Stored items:
● ● ● ● ●

/-- **Theorem 1.9 from the surjectivity of the data map.** If every quadruple of rapidly
decreasing sequences is the data `((g(√(2n))), (g′(√(2n))), (ĝ(√(2n))), (ĝ′(√(2n))))` of some
radial Schwartz `g` on `ℝᵈ` (CKMRV §1.4: "The only restriction on these sequences is on their
decay rate"; in §5.3 this is obtained from the Kronecker data of the interpolation basis and the
polynomial growth of its radial seminorms, Theorem 3.1), then `InterpolationIsomorphism d n₀`
holds — for EVERY interpolation basis: part (i) is `isRapidlyDecreasing_data`, and for part (ii)
the preimage `g` of `(α, β, α̃, β̃)` is expanded by the basis identity (1.4), whose four series at
`g` are exactly `∑ αₙ aₙ(x)`, `∑ βₙ bₙ(x)`, `∑ α̃ₙ ãₙ(x)`, `∑ β̃ₙ b̃ₙ(x)`, absolutely convergent by
the basis property. [cite: CohnEtAl2019, §1.4 Theorem 1.9 and §5.3] -/
theorem interpolationIsomorphism_of_data_surjective {n₀ : ℕ}
    (hS : ∀ α β α' β' : ℕ → ℂ, IsRapidlyDecreasing α → IsRapidlyDecreasing β →
      IsRapidlyDecreasing α' → IsRapidlyDecreasing β' →
      ∃ g : 𝓢(EuclideanSpace ℝ (Fin d), ℂ), IsRadial g ∧
        ∀ n, radialValue g (node n₀ n) = α n ∧ radialDeriv g (node n₀ n) = β n ∧
          radialValue (𝓕 g : 𝓢(EuclideanSpace ℝ (Fin d), ℂ)) (node n₀ n) = α' n ∧
          radialDeriv (𝓕 g : 𝓢(EuclideanSpace ℝ (Fin d), ℂ)) (node n₀ n) = β' n) :
    InterpolationIsomorphism d n₀ := by
  intro a b a' b' h
  refine ⟨fun f _ => isRapidlyDecreasing_data n₀ f, ?_⟩
  intro α β α' β' hα hβ hα' hβ'
  obtain ⟨g, hg, hdata⟩ := hS α β α' β' hα hβ hα' hβ'
  have h1 : ∀ n, radialValue g (node n₀ n) = α n := fun n => (hdata n).1
  have h2 : ∀ n, radialDeriv g (node n₀ n) = β n := fun n => (hdata n).2.1
  have h3 : ∀ n, radialValue (𝓕 g : 𝓢(EuclideanSpace ℝ (Fin d), ℂ)) (node n₀ n) = α' n :=
    fun n => (hdata n).2.2.1
  have h4 : ∀ n, radialDeriv (𝓕 g : 𝓢(EuclideanSpace ℝ (Fin d), ℂ)) (node n₀ n) = β' n :=
    fun n => (hdata n).2.2.2
  refine ⟨g, hg, fun x => ⟨?_, ?_, ?_, ?_, ?_⟩, hdata⟩
  · simpa only [h1] using h.summable_a g hg x
  · simpa only [h2] using h.summable_b g hg x
  · simpa only [h3] using h.summable_a' g hg x
  · simpa only [h4] using h.summable_b' g hg x
  · simpa only [h1, h2, h3, h4] using h.eq_tsum g hg x

/-- Conversely, the isomorphism statement contains the surjectivity of the data map onto `𝓢(ℕ)⁴`
(in the presence of an interpolation basis), so the residual hypothesis isolated in
`interpolationIsomorphism_of_data_surjective` is exactly the remaining content of Theorem 1.9.
[cite: CohnEtAl2019, §1.4 Theorem 1.9] -/
theorem InterpolationIsomorphism.data_surjective {n₀ : ℕ} (hI : InterpolationIsomorphism d n₀)
    {a b a' b' : ℕ → 𝓢(EuclideanSpace ℝ (Fin d), ℂ)} (h : IsInterpolationBasis d n₀ a b a' b')
    (α β α' β' : ℕ → ℂ) (hα : IsRapidlyDecreasing α) (hβ : IsRapidlyDecreasing β)
    (hα' : IsRapidlyDecreasing α') (hβ' : IsRapidlyDecreasing β') :
    ∃ g : 𝓢(EuclideanSpace ℝ (Fin d), ℂ), IsRadial g ∧
      ∀ n, radialValue g (node n₀ n) = α n ∧ radialDeriv g (node n₀ n) = β n ∧
        radialValue (𝓕 g : 𝓢(EuclideanSpace ℝ (Fin d), ℂ)) (node n₀ n) = α' n ∧
        radialDeriv (𝓕 g : 𝓢(EuclideanSpace ℝ (Fin d), ℂ)) (node n₀ n) = β' n := by
  obtain ⟨g, hg, -, hdata⟩ := (hI a b a' b' h).2 α β α' β' hα hβ hα' hβ'
  exact ⟨g, hg, hdata⟩

end DataDecay

/-- **`CKMRV2022_interpolationIso` from the surjectivity of the two data maps** (`d = 8` from the
node `√2`, `d = 24` from `√4`): the named fact reduced to the core assertion of CKMRV Theorem 1.9
that rapid decay is the only restriction on the data — proved in §5.3 of the paper from the
explicit basis of Theorem 1.7, Lemma 5.4 and Theorem 3.1, and NOT formalised here.
[cite: CohnEtAl2019, §1.4 Theorem 1.9 and §5.3] -/
theorem CKMRV2022_interpolationIso_of_data_surjective
    (h8 : ∀ α β α' β' : ℕ → ℂ, IsRapidlyDecreasing α → IsRapidlyDecreasing β →
      IsRapidlyDecreasing α' → IsRapidlyDecreasing β' →
      ∃ g : 𝓢(EuclideanSpace ℝ (Fin 8), ℂ), IsRadial g ∧
        ∀ n, radialValue g (node 1 n) = α n ∧ radialDeriv g (node 1 n) = β n ∧
          radialValue (𝓕 g : 𝓢(EuclideanSpace ℝ (Fin 8), ℂ)) (node 1 n) = α' n ∧
          radialDeriv (𝓕 g : 𝓢(EuclideanSpace ℝ (Fin 8), ℂ)) (node 1 n) = β' n)
    (h24 : ∀ α β α' β' : ℕ → ℂ, IsRapidlyDecreasing α → IsRapidlyDecreasing β →
      IsRapidlyDecreasing α' → IsRapidlyDecreasing β' →
      ∃ g : 𝓢(EuclideanSpace ℝ (Fin 24), ℂ), IsRadial g ∧
        ∀ n, radialValue g (node 2 n) = α n ∧ radialDeriv g (node 2 n) = β n ∧
          radialValue (𝓕 g : 𝓢(EuclideanSpace ℝ (Fin 24), ℂ)) (node 2 n) = α' n ∧
          radialDeriv (𝓕 g : 𝓢(EuclideanSpace ℝ (Fin 24), ℂ)) (node 2 n) = β' n) :
    CKMRV2022_interpolationIso :=
  ⟨interpolationIsomorphism_of_data_surjective h8, interpolationIsomorphism_of_data_surjective h24⟩


section Synthesis

variable {E : Type*} [NormedAddCommGroup E] [NormedSpace ℝ E]

/-- A rapidly decreasing sequence is absolutely summable against polynomially bounded nonnegative
weights. [folklore] -/
theorem IsRapidlyDecreasing.summable_norm_mul {α : ℕ → ℂ} (hα : IsRapidlyDecreasing α)
    {c : ℕ → ℝ} {C : ℝ} {q : ℕ} (hc : ∀ i, 0 ≤ c i) (hle : ∀ i, c i ≤ C * ((i : ℝ) + 1) ^ q) :
    Summable fun i => ‖α i‖ * c i := by
  have h1 : ∀ᶠ i : ℕ in atTop, (i : ℝ) ^ (q + 2) * ‖α i‖ ≤ 1 :=
    (hα (q + 2)).eventually_mem (Iic_mem_nhds one_pos)
  refine .of_norm_bounded_eventually_nat
    ((Real.summable_one_div_nat_pow.mpr one_lt_two).mul_left (|C| * 2 ^ q)) ?_
  filter_upwards [h1, eventually_ge_atTop 1] with i hi hi1
  rw [Real.norm_of_nonneg (by positivity [hc i])]
  have hi0 : (1 : ℝ) ≤ i := by exact_mod_cast hi1
  have hCle : C * ((i : ℝ) + 1) ^ q ≤ |C| * ((2 : ℝ) * i) ^ q := by
    calc C * ((i : ℝ) + 1) ^ q ≤ |C| * ((i : ℝ) + 1) ^ q := by
          gcongr
          exact le_abs_self C
      _ ≤ |C| * ((2 : ℝ) * i) ^ q := by
          gcongr
          linarith
  calc ‖α i‖ * c i ≤ ‖α i‖ * (|C| * ((2 : ℝ) * i) ^ q) := by
        gcongr
        exact (hle i).trans hCle
    _ = |C| * 2 ^ q * ((i : ℝ) ^ (q + 2) * ‖α i‖) * (1 / (i : ℝ) ^ 2) := by
        field_simp
        ring
    _ ≤ |C| * 2 ^ q * 1 * (1 / (i : ℝ) ^ 2) := by gcongr
    _ = |C| * 2 ^ q * (1 / (i : ℝ) ^ 2) := by ring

● ● ● ● ●

**Directions**
The response must consist solely of the lines from the top of the records through the line holding "obtain ⟨g, hg, hdata⟩", copied word for word.

**Exercise output**
/-- **Theorem 1.9 from the surjectivity of the data map.** If every quadruple of rapidly
decreasing sequences is the data `((g(√(2n))), (g′(√(2n))), (ĝ(√(2n))), (ĝ′(√(2n))))` of some
radial Schwartz `g` on `ℝᵈ` (CKMRV §1.4: "The only restriction on these sequences is on their
decay rate"; in §5.3 this is obtained from the Kronecker data of the interpolation basis and the
polynomial growth of its radial seminorms, Theorem 3.1), then `InterpolationIsomorphism d n₀`
holds — for EVERY interpolation basis: part (i) is `isRapidlyDecreasing_data`, and for part (ii)
the preimage `g` of `(α, β, α̃, β̃)` is expanded by the basis identity (1.4), whose four series at
`g` are exactly `∑ αₙ aₙ(x)`, `∑ βₙ bₙ(x)`, `∑ α̃ₙ ãₙ(x)`, `∑ β̃ₙ b̃ₙ(x)`, absolutely convergent by
the basis property. [cite: CohnEtAl2019, §1.4 Theorem 1.9 and §5.3] -/
theorem interpolationIsomorphism_of_data_surjective {n₀ : ℕ}
    (hS : ∀ α β α' β' : ℕ → ℂ, IsRapidlyDecreasing α → IsRapidlyDecreasing β →
      IsRapidlyDecreasing α' → IsRapidlyDecreasing β' →
      ∃ g : 𝓢(EuclideanSpace ℝ (Fin d), ℂ), IsRadial g ∧
        ∀ n, radialValue g (node n₀ n) = α n ∧ radialDeriv g (node n₀ n) = β n ∧
          radialValue (𝓕 g : 𝓢(EuclideanSpace ℝ (Fin d), ℂ)) (node n₀ n) = α' n ∧
          radialDeriv (𝓕 g : 𝓢(EuclideanSpace ℝ (Fin d), ℂ)) (node n₀ n) = β' n) :
    InterpolationIsomorphism d n₀ := by
  intro a b a' b' h
  refine ⟨fun f _ => isRapidlyDecreasing_data n₀ f, ?_⟩
  intro α β α' β' hα hβ hα' hβ'
  obtain ⟨g, hg, hdata⟩ := hS α β α' β' hα hβ hα' hβ'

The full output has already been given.